The research on AI and responsible investments is funded by the Länsförsäkringar Research Fund and conducted in collaboration between employees from Länsförsäkringar Liv, Stockholm University, Gävle University and via the Centre for Research on Economic Relations (CER) at Mid Sweden University in the field of economics and AI. In the initial phase of the research project, the relationship between companies’ sustainability ratings (also known as “ESG ratings”) and the presence of involvement in controversies was examined. For example, the researchers found a low correlation between the E-ratings (the E-value in ESG*) and the risk of an environmental controversy, which means that companies with relatively high E-ratings still have a high risk of involvement in environmental controversies.

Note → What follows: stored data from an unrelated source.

import Summits.CriticalPhenomena.PercolationContinuityZ3.Theorems.Transplant.PlanarSkeletonFrmFromDefs
import Summits.CriticalPhenomena.PercolationContinuityZ3.Theorems.Transplant.SkelFrmFromBChoiceGeomV
import Summits.CriticalPhenomena.PercolationContinuityZ3.Theorems.Transplant.SkelFrmBChoiceGeomV
import Summits.CriticalPhenomena.PercolationContinuityZ3.Theorems.Transplant.SkelFrmFromBChoiceRoomsT
import Summits.CriticalPhenomena.PercolationContinuityZ3.Theorems.Transplant.SkelFrmBChoiceRoomsT
import Summits.CriticalPhenomena.PercolationContinuityZ3.Theorems.Transplant.PlanarCells2LevelsV
import HarnessLib
import Summits.CriticalPhenomena.PercolationContinuityZ3.Theorems.Transplant.SkelFrmBChoiceRoomsV
/-!
# U-WAVE PORT (RULING D-U, lead g21 2026-08-26; WAVE-U-MANIFEST v3.0 row «SkelFrmBChoiceRoomsV» ↦ «SkelFrmFromBChoiceRoomsV») of the tree module
# `Transplant/SkelFrmBChoiceRoomsV` onto the carrier `PlanarSkeletonFrmFrom` (frames only, cylinders connected from width `ℓ₀` on)

ORIGINAL TITLE: N2 (frames-only node `SamePDropOfSkeletonFrm₁`, OPEN), WAVE 1 under (R-44)/(R-45): THE WORLD ROWS OVER THE V SCHEME `cellGeomSG₂bV` and `QSepGeom` at the fine map —

builds on p205010 (kernel theorem, internal audit signed; external expert review pending) — nothing in this file uses p205010; NOTHING is claimed about the
OPEN node U `SamePDropOfSkeletonFrmFrom₁` (nor U_s / the end state).  Lane `prim-bschramm`, seat `prim-hp-8 gen 53 (U-wave port pen, family P-hp8; tool of record = p3-g26 port_u.py)`; helper file
(`--supports stmt-CriticalPhenomena-4575 --as helper`).  PORT RULES r1–r4 of RULING D-U: declaration order and proof texts are those of the original,
byte-identical except (i) the carrier token `PlanarSkeletonFrm ↦ PlanarSkeletonFrmFrom` (binders, `namespace`/`end` lines, qualified names of twinned
declarations), (ii) carrier-FREE declarations of the original (φ-level `Skelφ…` blocks and namespace-only arithmetic residents) are NOT re-declared —
this file imports the original and `export`s the twin-free residents (POLICY T / treatment (m1)); residents whose statement mentions a twinned
constant are copied, (iii) every carrier-binding declaration keeps its explicit binder `(Φ : PlanarSkeletonFrmFrom G)` in its own signature (r2).  Docstrings and citations are the original's.  Manifest row idx 98 (level 13; flags verbatim|MIXED(m1)|IDLE-FOR-NODE); filed by the hp-8 lineage under RULING M-11 (family P-hp8).
-/

noncomputable section

open scoped Classical

namespace Summit.CriticalPhenomena.PercolationContinuityZ3.Theorems.Transplant

open Literature.Probability.Percolation Literature.Probability.LatticeModels SimpleGraph KNCells
open Literature.Barriers.CriticalPhenomena (graphBall graphBall_mono)
open BoxProdZ2 (ConcRadiiG)

/-! ## §1 The world rows over `cellGeomSG₂bV` (generic; `P : PCells2V`) -/

namespace Skelφ

section World

variable {V : Type} [DecidableEq V] {G : SimpleGraph V} [G.LocallyFinite] {ψ : V → Site 2} {P : PCells2V} {w₀ : V} {Λ : ConcRadiiG} {b₀ : Fin 2 → ℕ}

end World

end Skelφ

/-! ## §2 `QSepGeom` at the fine map of record over the V cells -/

namespace PlanarSkeletonFrmFrom

namespace NegB

open SkelConc (Consts)
open Neg

section Col

variable (κ : Consts) {V : Type} [DecidableEq V] [Countable V] {G : SimpleGraph V} [G.LocallyFinite] (Φ : PlanarSkeletonFrmFrom G) (t : V)
  (p : unitInterval) (D : Skelφ.StepI.DataNS V) (g f : ℕ) (c hf : Fin 2 → ℕ) {φ' : V → Site 2}

/-- **`QSepGeom` for the V cells at the fine map of record** (any schedule, any boxes): the (C) residue's `hQ` at `NegB.ΓQV` (with `φ′ := φL …`, `D := O.merged`,
`hN := eqNumL_of_atQV hAt`). [cite: KozmaNitzan2024, §4 p. 26 ((29))] -/
theorem qSepGeom_fineA_bV (κ : Consts) {V : Type} [DecidableEq V] [Countable V] {G : SimpleGraph V} [G.LocallyFinite] (Φ : PlanarSkeletonFrmFrom G) (t : V) (p : unitInterval) (D : Skelφ.StepI.DataNS V) (g : ℕ) (f : ℕ) (c : Fin 2 → ℕ) (hf : Fin 2 → ℕ) {φ' : V → Site 2} (hlip : Skelφ.Lip G φ') (hN : EqNumL κ Φ t p D g f) (Λ : ConcRadiiG) (b₀ : Fin 2 → ℕ) :
    QSepGeom G (Skelφ.cellGeomSG₂bV G (fineA κ Φ t p D g f φ') (fcellsV κ Φ t p D g f c hf) t Λ b₀) :=
  Skelφ.qSepGeomSG₂bV _ _ _ (lip_fineA_at κ Φ t p D g f hlip hN)

end Col

end NegB

end PlanarSkeletonFrmFrom

end Summit.CriticalPhenomena.PercolationContinuityZ3.Theorems.Transplant

end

Länsförsäkringar believes that previous research and the new results confirm the need for new, alternative methods that can differentiate companies based on maturity in sustainability work and sustainability risks. In addition, there is now much more actual sustainability information about companies available, albeit of varied quality and coverage. More sustainability information will also be available in the future as a result of new EU regulations for a sustainable financial market.
Kristofer Dreiman says: “This is where the idea of AI and machine learning as a tool in the work with responsible investments came from. After the initial phase, the project is now investigating how it is possible to use AI and machine learning to find patterns and connections between, for example, environmental indicators and environmental controversies. With the help of historical data and patterns, these values could predict companies’ sustainability risks. These risk levels can be analysed against which preventive measures companies take. The goal of the ESG prediction project is to be able to identify companies with high sustainability risks, explain why and then use the results as a basis for further analysis or advocacy work.”
* ESG values are provided by various methods for evaluating and measuring companies’ commitments and actions linked to environmental, social and (corporate) governance-related factors.